Personal information
- Born: 26 July 1989 (age 36) Addis Ababa, People's Democratic Republic of Ethiopia (present-day Ethiopia)
- Height: 1.56 m (5 ft 1 in)
- Weight: 44 kg (97 lb)

Sport
- Sport: Athletics
- Events: 5000 m, 10,000 m

= Almensh Belete =

Belgian long-distance runner

Almensh Belete (born 26 July 1989 in Addis Ababa) is an Ethiopian-born Belgian long-distance runner. At the 2012 Summer Olympics, she competed in the Women's 5000 metres, finishing 11th in her heat and 19th overall in Round 1, failing to qualify for the final. She also represented Belgium at the 2013 and 2015 World Championships.

Her sister, Mimi Belete, is also a runner, competing internationally for Bahrain.

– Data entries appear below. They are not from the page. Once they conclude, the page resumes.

import Literature.NumberTheory.LFunctions.HardyZSqTwistedMoment
import Literature.NumberTheory.LFunctions.PlateauMollifier
import HarnessLib

/-!
# The mollified mean square `∫_T^{T₂} Z(t)² |ψ(1/2+it)|² dt` (Titchmarsh §9.24, Selberg)

Topic `Literature/NumberTheory/LFunctions`.

Titchmarsh, *The Theory of the Riemann Zeta-Function*, §9.24 (proof of Theorem 9.24, after
Selberg 1942) considers `∫_T^{T+U} |ζ(1/2+it)|² |ψ(1/2+it)|² dt` for a mollifier
`ψ(s) = ∑_{r < X} δ_r r^{1/2 - s}`… here `ψ(s) = ∑_{d ≤ X} w_d d^{-s}` with the **plateau weights**
`w_d = μ(d) max(0, min(1, 2 log(X/d)/log X))` of
`Literature.NumberTheory.LFunctions.PlateauMollifier.weight` (equal to `μ(d)` for `d ≤ X^{1/2}`,
which is what the later power-saving step needs; Selberg's `δ_r` would do equally well for the
present file). Expanding `|ψ|²` and applying Lemma 9.23
(`Literature.NumberTheory.LFunctions.TwistedMoment.lemma923`) to each pair `(q, r)` with
`m = q/(q,r)`, `n = r/(q,r)`, the main terms add up to
`U {(log(T/2π) + 2γ) Q₁ − 2 Q₂ + 2 Q₃}` with the three quadratic forms of
`Literature.NumberTheory.LFunctions.PlateauMollifier.quadForm_le`,
`Literature.NumberTheory.LFunctions.PlateauMollifier.abs_quadForm_log_le`,
`Literature.NumberTheory.LFunctions.PlateauMollifier.quadForm_logGcd_le`
(`Q₁ = O(1/log X)`, `Q₂, Q₃ = O(1)` — the computation of Titchmarsh pp. 231–232), and the error
terms add up to at most `4X` times the error of Lemma 9.23:

* `Literature.NumberTheory.LFunctions.TwistedMoment.plateauMollifier X s = ∑_{d ≤ X} w_d d^{-s}`
  (DEFINITION);
* `Literature.NumberTheory.LFunctions.TwistedMoment.mollified_meanSquare_le` — there are `C₄, t₉`
  with `∫_T^{T₂} Z² |ψ_X(1/2+it)|² dt ≤ C₄ {U (1 + log T/log X) + X·E(T, X, U, ε)}` for
  `t₉ ≤ T ≤ T₂ ≤ 2T`, `3 ≤ X`, `4X ≤ ⌊(T/2π)^{1/2}⌋`, `0 < ε ≤ 1`, where `E` is the error
  expression of `lemma923`. With `X = T^θ`, `U = T^a` (`0.9 + θ < a < 1 − 2θ`) and
  `ε = 1/(X log T)` this is Selberg's `∫_T^{T+U} |ζψ|² dt = O(U log T/log X)` (Titchmarsh p. 232,
  "`= O(U log T / log X)`"), the input of the convexity argument of §9.24.

## References

* E. C. Titchmarsh, *The Theory of the Riemann Zeta-Function*, 2nd ed. (rev. D. R. Heath-Brown),
  Oxford 1986, §9.24, pp. 230–233. [cite: Titchmarsh1986, §9.24]
* A. Selberg, *On the zeros of Riemann's zeta-function*, Skr. Norske Vid.-Akad. Oslo I 1942, no. 10.
-/

noncomputable section

open Finset Real Complex MeasureTheory intervalIntegral
open scoped ComplexConjugate
open Literature.NumberTheory.LFunctions.PlateauMollifier (weight abs_weight_le_one)

namespace Literature.NumberTheory.LFunctions.TwistedMoment
/-- [OURS · L1 W4.6] **The degree-`d` form along an affine line is a polynomial of degree `≤ d` with
top coefficient the form at the direction**: for `f ∈ κ⟦X₁,…,Xₙ⟧` and vectors `v, u` there is
`h ∈ κ[X]` with `deg h ≤ d`, `[X^d] h = degForm d f v` and `h(x) = degForm d f (u + x v)` for all `x`.
[folklore] -/
theorem exists_linePoly (d : ℕ) (f : MvPowerSeries (Fin n) κ) (v u : Fin n → κ) :
    ∃ h : Polynomial κ, h.natDegree ≤ d ∧ h.coeff d = degForm d f v ∧
      ∀ x : κ, h.eval x = degForm d f (u + x • v) := by
  set h : Polynomial κ := ∑ A ∈ (Finset.univ : Finset (Fin n)).finsuppAntidiag d,
    Polynomial.C (coeff A f) * ∏ s, (Polynomial.C (v s) * Polynomial.X + Polynomial.C (u s)) ^ (A s)
    with hh
  -- degree of each product
  have hdegA : ∀ A : Fin n →₀ ℕ, A.degree = d →
      (∏ s, (Polynomial.C (v s) * Polynomial.X + Polynomial.C (u s)) ^ (A s)).natDegree ≤ d := by
    intro A hA
    refine (Polynomial.natDegree_prod_le _ _).trans ?_
    rw [← hA, Finsupp.degree_eq_sum]
    refine Finset.sum_le_sum fun s _ => ?_
    refine Polynomial.natDegree_pow_le.trans ?_
    have := (natDegree_linear_le' (v s) (u s)).1
    calc A s * (Polynomial.C (v s) * Polynomial.X + Polynomial.C (u s)).natDegree ≤ A s * 1 :=
          Nat.mul_le_mul_left _ this
      _ = A s := mul_one _
  -- top coefficient of each product
  have hcoeffA : ∀ A : Fin n →₀ ℕ, A.degree = d →
      (∏ s, (Polynomial.C (v s) * Polynomial.X + Polynomial.C (u s)) ^ (A s)).coeff d =
        ∏ s, v s ^ (A s) := by
    intro A hA
    have h1 := coeff_prod_of_natDegree_le' (Finset.univ : Finset (Fin n))
      (fun s => (Polynomial.C (v s) * Polynomial.X + Polynomial.C (u s)) ^ (A s)) (fun s => A s)
      (fun s _ => Polynomial.natDegree_pow_le.trans (by
        have := (natDegree_linear_le' (v s) (u s)).1
        calc A s * (Polynomial.C (v s) * Polynomial.X + Polynomial.C (u s)).natDegree ≤ A s * 1 :=
              Nat.mul_le_mul_left _ this
          _ = A s := mul_one _))
    rw [← Finsupp.degree_eq_sum, hA] at h1
    rw [h1]
    refine Finset.prod_congr rfl fun s _ => ?_
    have h2 := Polynomial.coeff_pow_of_natDegree_le (m := A s) (natDegree_linear_le' (v s) (u s)).1
    rw [mul_one] at h2
    rw [h2, (natDegree_linear_le' (v s) (u s)).2]
  refine ⟨h, ?_, ?_, fun x => ?_⟩
  · rw [hh]
    refine (Polynomial.natDegree_sum_le_of_forall_le _ _ fun A hA => ?_)
    refine (Polynomial.natDegree_C_mul_le _ _).trans ?_
    exact hdegA A (mem_finsuppAntidiag_univ_iff_degree'.mp hA)
  · rw [hh, Polynomial.finsetSum_coeff]
    unfold degForm
    refine Finset.sum_congr rfl fun A hA => ?_
    rw [Polynomial.coeff_C_mul, hcoeffA A (mem_finsuppAntidiag_univ_iff_degree'.mp hA)]
  · rw [hh, Polynomial.eval_finsetSum]
    unfold degForm
    refine Finset.sum_congr rfl fun A _ => ?_
    rw [Polynomial.eval_mul, Polynomial.eval_C, Polynomial.eval_prod]
    congr 1
    refine Finset.prod_congr rfl fun s _ => ?_
    rw [Polynomial.eval_pow]
    congr 1
    simp only [Polynomial.eval_add, Polynomial.eval_mul, Polynomial.eval_C, Polynomial.eval_X,
      Pi.add_apply, Pi.smul_apply, smul_eq_mul]
    ring
import Summits.QuantumFields.BalabanUV.Beta.GAN24.StackedConstraintLetters

/-!
# `BalabanUV.Beta.GAN24.OneStepConstraintAxialLetters` — binder row G-an2-4 ∕ (CONV-C), routes C-R6° («VALUES») × R7 («TWO CURRENCIES»), PART 178:
# THE STACKED ONE-STEP CONSTRAINT «BAŁABAN's AVERAGING + AXIAL TREE» IN THE LINEAGE's OWN WORDS — the tree bonds `(x, μ)` of an `R`-block are `rem_ν x = 0 (ν < μ) ∧ rem_μ x + 1 < R`
# (pv09's `IsTree` in `par ∕ rem` words); the corner lift of PART 168 AVOIDS them; `|(re QB)v|² ≤ R^{−d}|v|²` (Schur); hence the right-inverse letters of the stacked constraint
# `fromRows (re QB) E_tree` and PART 169's regularised coercivity for it — from a kernel coercivity on `ker(re QB) ∩ {axial}` ((2.153)-shape) ALONE (census V200 (α)(β))
# (unit b2b-balaban-gan24-p3, gen 59; v1)

NOT IN PRINT; OUR PROOF ([folklore] bookkeeping BY NAME over PART 168 `OneStepConstraintLetters` (`reM_QB_mulVec_cornerLift`, `cornerLift_dotProduct_self`, `re_QB_nonneg`, `sum_re_QB_row`,
`sum_re_QB_col`), PART 177 `StackedConstraintLetters` (`proj_mulVec`, `proj_mulVec_ext`, `ext_dotProduct_self`, `coercive_reg_fromRows`), Mathlib's `Finset.sum_mul_sq_le_sq_mul_sq`.
[Balaban1984PropagatorsII] (2.121) p. 244 («B(Γ_{y,x}) = 0 for x ∈ B(y)» — the axial tree), (2.153) p. 249 LOCATE the objects; pv09's `B6BondElimination.IsTree L Y p` = «corner ∈ Y ∧ p_μ + 1 <
corner_μ + L ∧ ∀ i < μ, p_i = corner_i» is the box-coordinate form of §1's predicate.  Nothing printed is a hypothesis.)
HONEST FRAMING (cell contract, verbatim): «discharging `BetaPertH` makes Bałaban's UV stability UNCONDITIONAL — a real constructive-QFT result; it is NOT the continuum limit
and NOT the Clay problem.»  HONEST DEPENDENCY (verbatim): «continuum YM on T⁴ ⇐ BetaPertH ∧ nine spine estimates (0/9 proved); BetaPertH ⇐ (D1) ∧ (D4) ∧ CAP+tail; G-an2-4 gates
asym, D1 and NE2/3/4.»

WHY (census V200, gen 59).  The repair of census V195 ∕ V196 is the STACKED constraint `fromRows Q̃ E` (PART 177): Bałaban's averaging `Q̃ = re QB` AND the coordinate projection `E` onto the
axial tree bonds.  PART 177 reduced its letters to block letters; THIS FILE supplies the `QB`-specific ones in the lineage's `par ∕ rem` vocabulary, so that PART 169 ∕ 170-type ENDs for the
gauge-fixed one-loop letter need exactly ONE more input: the kernel coercivity on `ker(re QB) ∩ {axial}` — (2.153), a tree theorem for `Σ_k` in pv09's currency (PART 176
`lower2153_effForm`), whose transport to this file's tree predicate is the adapter's remaining dictionary.

WHAT THIS FILE PROVES (0 sorry, 0 `def`; `N, R ≥ 1`, every torus `M`, every `d`; the tree predicate is spelled inline as
`(∀ ν, ν < x.2 → (rem x.1 ν : ℕ) = 0) ∧ (rem x.1 x.2 : ℕ) + 1 < R`, the tree bonds as the subtype `T`, `E = proj (Embedding.subtype _)`):
* §1 **`cornerLift_apply_of_tree`** (the corner lift vanishes on every tree bond: `rem_μ x + 1 < R` excludes the top corner), **`proj_tree_mulVec_cornerLift`** (`E·(corner lift) = 0`).
* §2 **`dotProduct_reM_QB_mulVec_le`** — `|(re QB)v|² ≤ R^{−d}·|v|²` (rows of mass `1`, columns of mass `R^{−d}`, entries `≥ 0`: weighted Cauchy–Schwarz), `dotProduct_reM_QB_ext_le`
  (`|(re QB)(ext w)|² ≤ R^{−d}|w|²`).
* §3 **`coercive_reg_QB_axial`** — for `H` symmetric with `0 ≤ ⟨u,Hu⟩ ≤ h|u|²` and `γ₀`-coercive on `ker(re QB) ∩ {u = 0 on the tree bonds}` ((2.153)-shape, the ONLY model input), and
  `a > 0`: `QGQInverse.Coercive (H + Q_axᵀ(a•1)Q_ax) (max (4∕γ₀) ((4h·e₂∕γ₀ + 2e₂)∕a))⁻¹` for the stacked constraint `Q_ax = fromRows (re QB) E`, with
  `e₂ = 4R^{2d}(1 + R^{−d}) + 2` — PART 169's `coercive_reg_QB` with the axial gauge added.
WHAT IT IS NOT: the (2.153) input itself is NOT discharged here (PART 176 has it in pv09's currency; the dictionary `IsTree … (idxEquiv p)` ↔ §1's predicate and `QvOp L M′` ↔ `QB 1 L M′`
is census V200 (γ)); PART 105's pseudo-distance ∕ `SumBound` letters on the stacked index `(coarse bonds) ⊕ T` (both keyed by the block parent) are left to the PART 170-type consumer.
SUPPLIER work; NEVER «G-an2-4 closed»; NOT (CONV-C), NOT D1, NOT `BetaPertH`, NOT continuum, NOT Clay.  Records: `HOME/b2b-balaban-gan24-p3/gen59/README.md`.
-/

noncomputable section

open scoped BigOperators Matrix
open Finset Matrix

namespace Summit.QuantumFields.BalabanUV.Beta.GAN24.OneStepConstraintAxialLetters

open Literature.MathematicalPhysics.QuantumFieldTheory.Balaban1983to89
open Literature.MathematicalPhysics.QuantumFieldTheory.Balaban1983to89.B5Prop11Plancherel (Tor fine)
open Literature.MathematicalPhysics.QuantumFieldTheory.Balaban1983to89.B5RealFields (reM reM_apply)
open Summit.QuantumFields.BalabanUV.T4Continuum.BalabanLineAverage (QB)
open Summit.QuantumFields.BalabanUV.T4Continuum.BalabanAveragedTowerModes (par rem)
open Summit.QuantumFields.BalabanUV.Beta.GAN24.OneStepConstraintLetters (reM_QB_mulVec_cornerLift cornerLift_dotProduct_self re_QB_nonneg sum_re_QB_row sum_re_QB_col)
open Summit.QuantumFields.BalabanUV.Beta.GAN24.StackedConstraintLetters (proj_mulVec proj_mulVec_ext ext_dotProduct_self coercive_reg_fromRows)

variable {d : ℕ} (N R : ℕ) [NeZero N] [NeZero R] (M : Fin d → ℕ) [hM : ∀ μ, NeZero (M μ)]

/-! ## §1 The corner lift avoids the axial tree -/

section Tree

omit [NeZero N] hM in
/-- **`cornerLift_apply_of_tree`**: on a tree bond `(x, μ)` (`rem_μ x + 1 < R`) the corner lift of PART 168 vanishes — its support is the top corner `rem ≡ R − 1`. [folklore] -/
theorem cornerLift_apply_of_tree (B : Tor (fine N M) × Fin d → ℝ) (x : Tor (fine (R * N) M) × Fin d)
    (hx : (∀ ν, ν < x.2 → ((rem N R M x.1 ν : ℕ)) = 0) ∧ ((rem N R M x.1 x.2 : ℕ)) + 1 < R) :
    (fun x : Tor (fine (R * N) M) × Fin d => if (∀ ν, ((rem N R M x.1 ν : ℕ)) = R - 1) then (R : ℝ) ^ d * B (par N R M x.1, x.2) else 0) x = 0 := by
  have hne : ¬ (∀ ν, ((rem N R M x.1 ν : ℕ)) = R - 1) := by
    intro h
    have h1 := h x.2
    have h2 := hx.2
    omega
  exact if_neg hne

/-- **`proj_tree_mulVec_cornerLift`** — `E·(corner lift B) = 0` for the coordinate projection `E` onto the tree bonds (PART 177's letter `hER`). [folklore] -/
theorem proj_tree_mulVec_cornerLift (B : Tor (fine N M) × Fin d → ℝ) :
    ((fun (t : {x : Tor (fine (R * N) M) × Fin d // (∀ ν, ν < x.2 → ((rem N R M x.1 ν : ℕ)) = 0) ∧ ((rem N R M x.1 x.2 : ℕ)) + 1 < R})
        (x : Tor (fine (R * N) M) × Fin d) => if x = (Function.Embedding.subtype _ t) then (1 : ℝ) else 0) *ᵥ
      (fun x : Tor (fine (R * N) M) × Fin d => if (∀ ν, ((rem N R M x.1 ν : ℕ)) = R - 1) then (R : ℝ) ^ d * B (par N R M x.1, x.2) else 0)) = 0 := by
  funext t
  rw [proj_mulVec, Pi.zero_apply]
  exact cornerLift_apply_of_tree N R M B t.1 t.2

end Tree

/-! ## §2 `|(re QB)v|² ≤ R^{−d}|v|²` -/

section Schur

/-- **`dotProduct_reM_QB_mulVec_le` — THE SCHUR BOUND FOR BAŁABAN's AVERAGING**: `|(re QB)v|² ≤ R^{−d}·|v|²` (entries `≥ 0`, row mass `1`, column mass `R^{−d}`; weighted
Cauchy–Schwarz row by row). [folklore] -/
theorem dotProduct_reM_QB_mulVec_le (v : Tor (fine (R * N) M) × Fin d → ℝ) :
    (reM (QB N R M) *ᵥ v) ⬝ᵥ (reM (QB N R M) *ᵥ v) ≤ ((R : ℝ) ^ d)⁻¹ * (v ⬝ᵥ v) := by
  -- row by row: `(Σ_x q_{ix} v_x)² ≤ (Σ_x q_{ix})(Σ_x q_{ix} v_x²) = Σ_x q_{ix} v_x²`
  have hrow : ∀ i : Tor (fine N M) × Fin d, (reM (QB N R M) *ᵥ v) i * (reM (QB N R M) *ᵥ v) i ≤ ∑ x, (QB N R M i x).re * (v x * v x) := by
    intro i
    have hcs := Finset.sum_mul_sq_le_sq_mul_sq Finset.univ (fun x => Real.sqrt ((QB N R M i x).re)) (fun x => Real.sqrt ((QB N R M i x).re) * v x)
    have e1 : ∀ x, Real.sqrt ((QB N R M i x).re) * (Real.sqrt ((QB N R M i x).re) * v x) = (QB N R M i x).re * v x := by
      intro x; rw [← mul_assoc, Real.mul_self_sqrt (re_QB_nonneg N R M i x)]
    have e2 : ∀ x, Real.sqrt ((QB N R M i x).re) ^ 2 = (QB N R M i x).re := fun x => Real.sq_sqrt (re_QB_nonneg N R M i x)
    have e3 : ∀ x, (Real.sqrt ((QB N R M i x).re) * v x) ^ 2 = (QB N R M i x).re * (v x * v x) := by
      intro x; rw [mul_pow, Real.sq_sqrt (re_QB_nonneg N R M i x)]; ring
    simp only [e1, e2, e3, sum_re_QB_row, one_mul] at hcs
    have e4 : (reM (QB N R M) *ᵥ v) i = ∑ x, (QB N R M i x).re * v x := by
      simp only [Matrix.mulVec, dotProduct, reM_apply]
    rw [e4, ← sq]
    exact hcs
  calc (reM (QB N R M) *ᵥ v) ⬝ᵥ (reM (QB N R M) *ᵥ v)
      = ∑ i, (reM (QB N R M) *ᵥ v) i * (reM (QB N R M) *ᵥ v) i := rfl
    _ ≤ ∑ i, ∑ x, (QB N R M i x).re * (v x * v x) := Finset.sum_le_sum fun i _ => hrow i
    _ = ∑ x, (∑ i, (QB N R M i x).re) * (v x * v x) := by rw [Finset.sum_comm]; exact Finset.sum_congr rfl fun x _ => (Finset.sum_mul _ _ _).symm
    _ = ((R : ℝ) ^ d)⁻¹ * (v ⬝ᵥ v) := by simp only [sum_re_QB_col, ← Finset.mul_sum, dotProduct]

/-- the same against the zero-extension of a tree datum: `|(re QB)(ext w)|² ≤ R^{−d}|w|²` (PART 177's letter `hQRE`, `q = R^{−d}`). [folklore] -/
theorem dotProduct_reM_QB_ext_le {T : Type*} [Fintype T] (ι : T ↪ Tor (fine (R * N) M) × Fin d) (w : T → ℝ) :
    (reM (QB N R M) *ᵥ (fun x => ∑ t' : T, if x = ι t' then w t' else 0)) ⬝ᵥ (reM (QB N R M) *ᵥ (fun x => ∑ t' : T, if x = ι t' then w t' else 0))
      ≤ ((R : ℝ) ^ d)⁻¹ * (w ⬝ᵥ w) := by
  rw [← ext_dotProduct_self ι w]
  exact dotProduct_reM_QB_mulVec_le N R M _

end Schur

/-! ## §3 PART 169's regularised coercivity for «averaging + axial tree» -/

section Reg

/-- **`coercive_reg_QB_axial` — COERCIVITY OF THE STACKED REGULARISED FORM FROM (2.153)-SHAPE KERNEL COERCIVITY ALONE**: `H` symmetric, `0 ≤ ⟨u,Hu⟩ ≤ h|u|²`, and
`γ₀|z|² ≤ ⟨z,Hz⟩` whenever `(re QB)z = 0` AND `z = 0` on the tree bonds; then for `a > 0` the form `H + Q_axᵀ(a•1)Q_ax`, `Q_ax = fromRows (re QB) E_tree`, is coercive on ALL fields with
constant `(max (4∕γ₀) ((4h·e₂∕γ₀ + 2e₂)∕a))⁻¹`, `e₂ = 4R^{2d}(1 + R^{−d}) + 2` (corner lift + zero-extension as the stacked right inverse). [folklore] -/
theorem coercive_reg_QB_axial {H : Matrix (Tor (fine (R * N) M) × Fin d) (Tor (fine (R * N) M) × Fin d) ℝ} (hH : Hᵀ = H)
    (hpsd : ∀ z, 0 ≤ z ⬝ᵥ (H *ᵥ z)) {h : ℝ} (hh : 0 ≤ h) (hHub : ∀ u, u ⬝ᵥ (H *ᵥ u) ≤ h * (u ⬝ᵥ u)) {γ₀ : ℝ} (hγ₀ : 0 < γ₀)
    (hker : ∀ z : Tor (fine (R * N) M) × Fin d → ℝ, reM (QB N R M) *ᵥ z = 0 →
      ((fun (t : {x : Tor (fine (R * N) M) × Fin d // (∀ ν, ν < x.2 → ((rem N R M x.1 ν : ℕ)) = 0) ∧ ((rem N R M x.1 x.2 : ℕ)) + 1 < R})
          (x : Tor (fine (R * N) M) × Fin d) =>
          if x = (Function.Embedding.subtype (fun x : Tor (fine (R * N) M) × Fin d => (∀ ν, ν < x.2 → ((rem N R M x.1 ν : ℕ)) = 0) ∧ ((rem N R M x.1 x.2 : ℕ)) + 1 < R)) t
          then (1 : ℝ) else 0) *ᵥ z = 0) →
      γ₀ * (z ⬝ᵥ z) ≤ z ⬝ᵥ (H *ᵥ z))
    {a : ℝ} (ha : 0 < a) :
    QGQInverse.Coercive
      (H + (Matrix.fromRows (reM (QB N R M))
              (fun (t : {x : Tor (fine (R * N) M) × Fin d // (∀ ν, ν < x.2 → ((rem N R M x.1 ν : ℕ)) = 0) ∧ ((rem N R M x.1 x.2 : ℕ)) + 1 < R})
                (x : Tor (fine (R * N) M) × Fin d) =>
                if x = (Function.Embedding.subtype (fun x : Tor (fine (R * N) M) × Fin d => (∀ ν, ν < x.2 → ((rem N R M x.1 ν : ℕ)) = 0) ∧ ((rem N R M x.1 x.2 : ℕ)) + 1 < R)) t
                then (1 : ℝ) else 0))ᵀ
            * (a • (1 : Matrix ((Tor (fine N M) × Fin d) ⊕ {x : Tor (fine (R * N) M) × Fin d // (∀ ν, ν < x.2 → ((rem N R M x.1 ν : ℕ)) = 0) ∧ ((rem N R M x.1 x.2 : ℕ)) + 1 < R})
                               ((Tor (fine N M) × Fin d) ⊕ {x : Tor (fine (R * N) M) × Fin d // (∀ ν, ν < x.2 → ((rem N R M x.1 ν : ℕ)) = 0) ∧ ((rem N R M x.1 x.2 : ℕ)) + 1 < R}) ℝ))
            * Matrix.fromRows (reM (QB N R M))
              (fun (t : {x : Tor (fine (R * N) M) × Fin d // (∀ ν, ν < x.2 → ((rem N R M x.1 ν : ℕ)) = 0) ∧ ((rem N R M x.1 x.2 : ℕ)) + 1 < R})
                (x : Tor (fine (R * N) M) × Fin d) =>
                if x = (Function.Embedding.subtype (fun x : Tor (fine (R * N) M) × Fin d => (∀ ν, ν < x.2 → ((rem N R M x.1 ν : ℕ)) = 0) ∧ ((rem N R M x.1 x.2 : ℕ)) + 1 < R)) t
                then (1 : ℝ) else 0))
      (max (4 / γ₀) ((4 * h * (4 * ((R : ℝ) ^ d) ^ 2 * (1 + ((R : ℝ) ^ d)⁻¹) + 2 * 1) / γ₀ + 2 * (4 * ((R : ℝ) ^ d) ^ 2 * (1 + ((R : ℝ) ^ d)⁻¹) + 2 * 1)) / a))⁻¹ := by
  have hR : (0 : ℝ) < R := by exact_mod_cast Nat.pos_of_ne_zero (NeZero.ne R)
  set ι : {x : Tor (fine (R * N) M) × Fin d // (∀ ν, ν < x.2 → ((rem N R M x.1 ν : ℕ)) = 0) ∧ ((rem N R M x.1 x.2 : ℕ)) + 1 < R} ↪ Tor (fine (R * N) M) × Fin d :=
    Function.Embedding.subtype (fun x : Tor (fine (R * N) M) × Fin d => (∀ ν, ν < x.2 → ((rem N R M x.1 ν : ℕ)) = 0) ∧ ((rem N R M x.1 x.2 : ℕ)) + 1 < R) with hι
  have hQR : ∀ B : Tor (fine N M) × Fin d → ℝ, reM (QB N R M) *ᵥ
      (fun x : Tor (fine (R * N) M) × Fin d => if (∀ ν, ((rem N R M x.1 ν : ℕ)) = R - 1) then (R : ℝ) ^ d * B (par N R M x.1, x.2) else 0) = B :=
    reM_QB_mulVec_cornerLift N R M
  have hER : ∀ B : Tor (fine N M) × Fin d → ℝ, (fun t x => if x = ι t then (1 : ℝ) else 0) *ᵥ
      (fun x : Tor (fine (R * N) M) × Fin d => if (∀ ν, ((rem N R M x.1 ν : ℕ)) = R - 1) then (R : ℝ) ^ d * B (par N R M x.1, x.2) else 0) = 0 := by
    intro B
    funext t
    rw [proj_mulVec, Pi.zero_apply, hι]
    exact cornerLift_apply_of_tree N R M B t.1 t.2
  have hEE := proj_mulVec_ext ι
  have hRQ : ∀ B : Tor (fine N M) × Fin d → ℝ,
      (fun x : Tor (fine (R * N) M) × Fin d => if (∀ ν, ((rem N R M x.1 ν : ℕ)) = R - 1) then (R : ℝ) ^ d * B (par N R M x.1, x.2) else 0) ⬝ᵥ
      (fun x : Tor (fine (R * N) M) × Fin d => if (∀ ν, ((rem N R M x.1 ν : ℕ)) = R - 1) then (R : ℝ) ^ d * B (par N R M x.1, x.2) else 0)
        ≤ ((R : ℝ) ^ d) ^ 2 * (B ⬝ᵥ B) := fun B => (cornerLift_dotProduct_self N R M B).le
  have hRE : ∀ w : {x : Tor (fine (R * N) M) × Fin d // (∀ ν, ν < x.2 → ((rem N R M x.1 ν : ℕ)) = 0) ∧ ((rem N R M x.1 x.2 : ℕ)) + 1 < R} → ℝ,
      (fun x => ∑ t', if x = ι t' then w t' else 0) ⬝ᵥ (fun x => ∑ t', if x = ι t' then w t' else 0) ≤ 1 * (w ⬝ᵥ w) :=
    fun w => by rw [ext_dotProduct_self, one_mul]
  have hQRE := dotProduct_reM_QB_ext_le N R M ι
  exact coercive_reg_fromRows hH hpsd hh hHub hγ₀ hker (by positivity) zero_le_one (by positivity) hQR hER hEE hRQ hRE hQRE ha

end Reg

end Summit.QuantumFields.BalabanUV.Beta.GAN24.OneStepConstraintAxialLetters

end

==International competitions==
Representing BEL
| 2012 | European Championships | Helsinki, Finland | 8th | 5000 m | 15:22.15 |
| Olympic Games | London, United Kingdom | 19th (h) | 5000 m | 15:10.24 | |
| 2013 | European Indoor Championships | Gothenburg, Sweden | 5th | 3000 m | 9:03.89 |
| World Championships | Moscow, Russia | 16th (h) | 5000 m | 16:03.03 | |
| 2014 | European Championships | Zürich, Switzerland | 15th | 10,000 m | 33:03.87 |
| 2015 | World Championships | Beijing, China | 21st | 10,000 m | 32:47.62 |
| 2016 | European Championships | Amsterdam, Netherlands | – | 10,000 m | DNF |

| Year | Competition | Venue | Position | Event | Notes |
Representing Belgium
| 2012 | European Championships | Helsinki, Finland | 8th | 5000 m | 15:22.15 |
| Olympic Games | London, United Kingdom | 19th (h) | 5000 m | 15:10.24 |
| 2013 | European Indoor Championships | Gothenburg, Sweden | 5th | 3000 m | 9:03.89 |
| World Championships | Moscow, Russia | 16th (h) | 5000 m | 16:03.03 |
| 2014 | European Championships | Zürich, Switzerland | 15th | 10,000 m | 33:03.87 |
| 2015 | World Championships | Beijing, China | 21st | 10,000 m | 32:47.62 |
| 2016 | European Championships | Amsterdam, Netherlands | – | 10,000 m | DNF |

==Personal bests==
Outdoor
- 800 metres – 2:03.88 (Liege 2010)
- 1500 metres – 4:06.87 (Heusden-Zolder 2010)
- One mile – 4:28.11 (Leuven 2012)
- 3000 metres – 8:51.70 (Rieti 2013)
- 5000 metres – 15:03.63 (Leuven 2011)
- 10,000 metres – 31:43.05 (Palo Alto 2014)
Indoor
- 1500 metres – 4:11.36 (Ghent 2013)
- 3000 metres – 8:54.14 (Eaubonne 2013)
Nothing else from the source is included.